### Given data
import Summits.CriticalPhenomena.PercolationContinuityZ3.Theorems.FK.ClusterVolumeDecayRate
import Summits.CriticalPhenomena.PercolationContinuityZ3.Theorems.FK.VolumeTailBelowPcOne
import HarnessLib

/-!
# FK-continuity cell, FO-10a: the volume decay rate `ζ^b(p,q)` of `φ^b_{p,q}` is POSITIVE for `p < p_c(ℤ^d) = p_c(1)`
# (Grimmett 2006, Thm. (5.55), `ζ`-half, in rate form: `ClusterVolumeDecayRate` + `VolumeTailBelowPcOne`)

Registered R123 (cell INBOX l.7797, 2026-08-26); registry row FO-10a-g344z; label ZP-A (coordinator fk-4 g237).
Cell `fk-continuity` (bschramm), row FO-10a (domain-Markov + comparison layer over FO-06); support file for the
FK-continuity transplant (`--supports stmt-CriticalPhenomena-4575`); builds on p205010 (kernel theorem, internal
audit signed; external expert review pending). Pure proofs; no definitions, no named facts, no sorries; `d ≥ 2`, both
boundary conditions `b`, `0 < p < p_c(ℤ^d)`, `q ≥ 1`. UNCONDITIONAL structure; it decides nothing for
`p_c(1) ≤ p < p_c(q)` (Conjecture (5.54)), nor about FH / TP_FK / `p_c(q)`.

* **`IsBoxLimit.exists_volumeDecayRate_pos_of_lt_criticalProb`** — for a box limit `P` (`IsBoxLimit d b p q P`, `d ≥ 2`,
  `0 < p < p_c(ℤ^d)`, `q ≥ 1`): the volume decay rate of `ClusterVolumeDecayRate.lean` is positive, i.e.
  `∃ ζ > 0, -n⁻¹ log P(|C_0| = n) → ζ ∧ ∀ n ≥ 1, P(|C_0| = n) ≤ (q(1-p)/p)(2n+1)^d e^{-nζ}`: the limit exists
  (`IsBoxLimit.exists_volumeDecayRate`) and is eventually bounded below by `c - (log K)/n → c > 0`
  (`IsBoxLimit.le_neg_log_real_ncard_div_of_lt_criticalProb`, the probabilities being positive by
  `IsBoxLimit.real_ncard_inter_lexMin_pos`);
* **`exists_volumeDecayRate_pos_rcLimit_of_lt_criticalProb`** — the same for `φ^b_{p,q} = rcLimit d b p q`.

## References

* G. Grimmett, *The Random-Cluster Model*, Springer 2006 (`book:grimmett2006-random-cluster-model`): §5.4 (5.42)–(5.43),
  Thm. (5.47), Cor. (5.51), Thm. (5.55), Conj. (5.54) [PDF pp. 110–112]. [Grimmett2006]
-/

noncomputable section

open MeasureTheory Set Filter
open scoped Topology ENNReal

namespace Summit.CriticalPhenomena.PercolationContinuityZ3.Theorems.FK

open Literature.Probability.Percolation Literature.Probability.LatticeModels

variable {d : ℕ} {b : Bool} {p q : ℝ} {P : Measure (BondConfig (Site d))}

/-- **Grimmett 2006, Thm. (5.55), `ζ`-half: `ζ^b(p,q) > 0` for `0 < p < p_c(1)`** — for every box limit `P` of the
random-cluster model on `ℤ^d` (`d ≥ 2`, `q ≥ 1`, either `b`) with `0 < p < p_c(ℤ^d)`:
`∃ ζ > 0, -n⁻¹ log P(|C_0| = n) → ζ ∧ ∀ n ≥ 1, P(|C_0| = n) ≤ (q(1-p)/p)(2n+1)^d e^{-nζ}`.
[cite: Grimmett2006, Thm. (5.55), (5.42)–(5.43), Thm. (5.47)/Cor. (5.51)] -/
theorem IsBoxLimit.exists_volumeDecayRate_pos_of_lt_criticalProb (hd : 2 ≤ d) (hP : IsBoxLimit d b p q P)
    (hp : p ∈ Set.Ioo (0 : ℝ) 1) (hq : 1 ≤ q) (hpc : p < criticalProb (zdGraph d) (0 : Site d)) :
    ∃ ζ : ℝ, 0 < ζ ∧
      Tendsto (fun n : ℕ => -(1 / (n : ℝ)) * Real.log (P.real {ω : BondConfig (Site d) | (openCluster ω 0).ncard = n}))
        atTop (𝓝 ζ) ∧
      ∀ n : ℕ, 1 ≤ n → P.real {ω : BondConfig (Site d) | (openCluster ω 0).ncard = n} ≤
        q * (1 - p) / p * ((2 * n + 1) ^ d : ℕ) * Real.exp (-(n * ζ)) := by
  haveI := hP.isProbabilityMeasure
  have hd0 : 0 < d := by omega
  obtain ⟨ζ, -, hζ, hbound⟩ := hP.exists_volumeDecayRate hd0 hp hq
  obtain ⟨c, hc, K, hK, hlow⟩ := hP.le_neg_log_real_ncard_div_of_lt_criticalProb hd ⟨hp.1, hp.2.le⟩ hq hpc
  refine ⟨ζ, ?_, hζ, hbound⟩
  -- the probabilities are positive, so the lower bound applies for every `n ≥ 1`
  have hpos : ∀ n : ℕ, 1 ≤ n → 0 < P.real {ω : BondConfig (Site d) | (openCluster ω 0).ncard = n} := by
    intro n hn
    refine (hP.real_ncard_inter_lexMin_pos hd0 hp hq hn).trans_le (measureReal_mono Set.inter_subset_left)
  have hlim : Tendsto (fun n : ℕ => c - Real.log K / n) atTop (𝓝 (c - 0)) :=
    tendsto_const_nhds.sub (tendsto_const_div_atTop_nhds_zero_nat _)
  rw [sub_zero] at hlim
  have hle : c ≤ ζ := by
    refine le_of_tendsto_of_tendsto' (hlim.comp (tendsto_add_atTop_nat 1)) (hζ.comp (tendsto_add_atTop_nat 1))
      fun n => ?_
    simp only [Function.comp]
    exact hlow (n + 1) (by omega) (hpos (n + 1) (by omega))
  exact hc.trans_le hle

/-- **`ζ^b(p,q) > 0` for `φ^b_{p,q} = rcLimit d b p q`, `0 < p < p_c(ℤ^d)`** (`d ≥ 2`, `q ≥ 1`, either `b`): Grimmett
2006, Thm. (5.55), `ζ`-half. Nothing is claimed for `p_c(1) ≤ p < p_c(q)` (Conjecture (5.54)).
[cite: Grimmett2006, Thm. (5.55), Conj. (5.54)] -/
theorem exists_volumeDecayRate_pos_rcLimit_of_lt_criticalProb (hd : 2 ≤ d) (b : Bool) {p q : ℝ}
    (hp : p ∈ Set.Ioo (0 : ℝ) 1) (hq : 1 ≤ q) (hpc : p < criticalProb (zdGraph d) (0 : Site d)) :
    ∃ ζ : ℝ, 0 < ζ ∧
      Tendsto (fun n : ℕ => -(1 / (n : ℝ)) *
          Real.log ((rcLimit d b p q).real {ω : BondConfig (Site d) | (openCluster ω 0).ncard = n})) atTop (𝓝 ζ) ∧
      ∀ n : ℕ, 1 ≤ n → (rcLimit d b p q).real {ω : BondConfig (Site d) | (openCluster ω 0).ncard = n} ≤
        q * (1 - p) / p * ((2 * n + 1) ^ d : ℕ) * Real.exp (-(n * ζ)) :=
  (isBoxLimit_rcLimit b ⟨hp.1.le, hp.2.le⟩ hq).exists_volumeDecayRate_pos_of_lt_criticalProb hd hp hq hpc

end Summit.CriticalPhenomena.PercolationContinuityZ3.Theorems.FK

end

### Directions for this task
Over the whole listing above, give the number of lines in which "every" occurs, and no other words.

### Answer to the exercise
2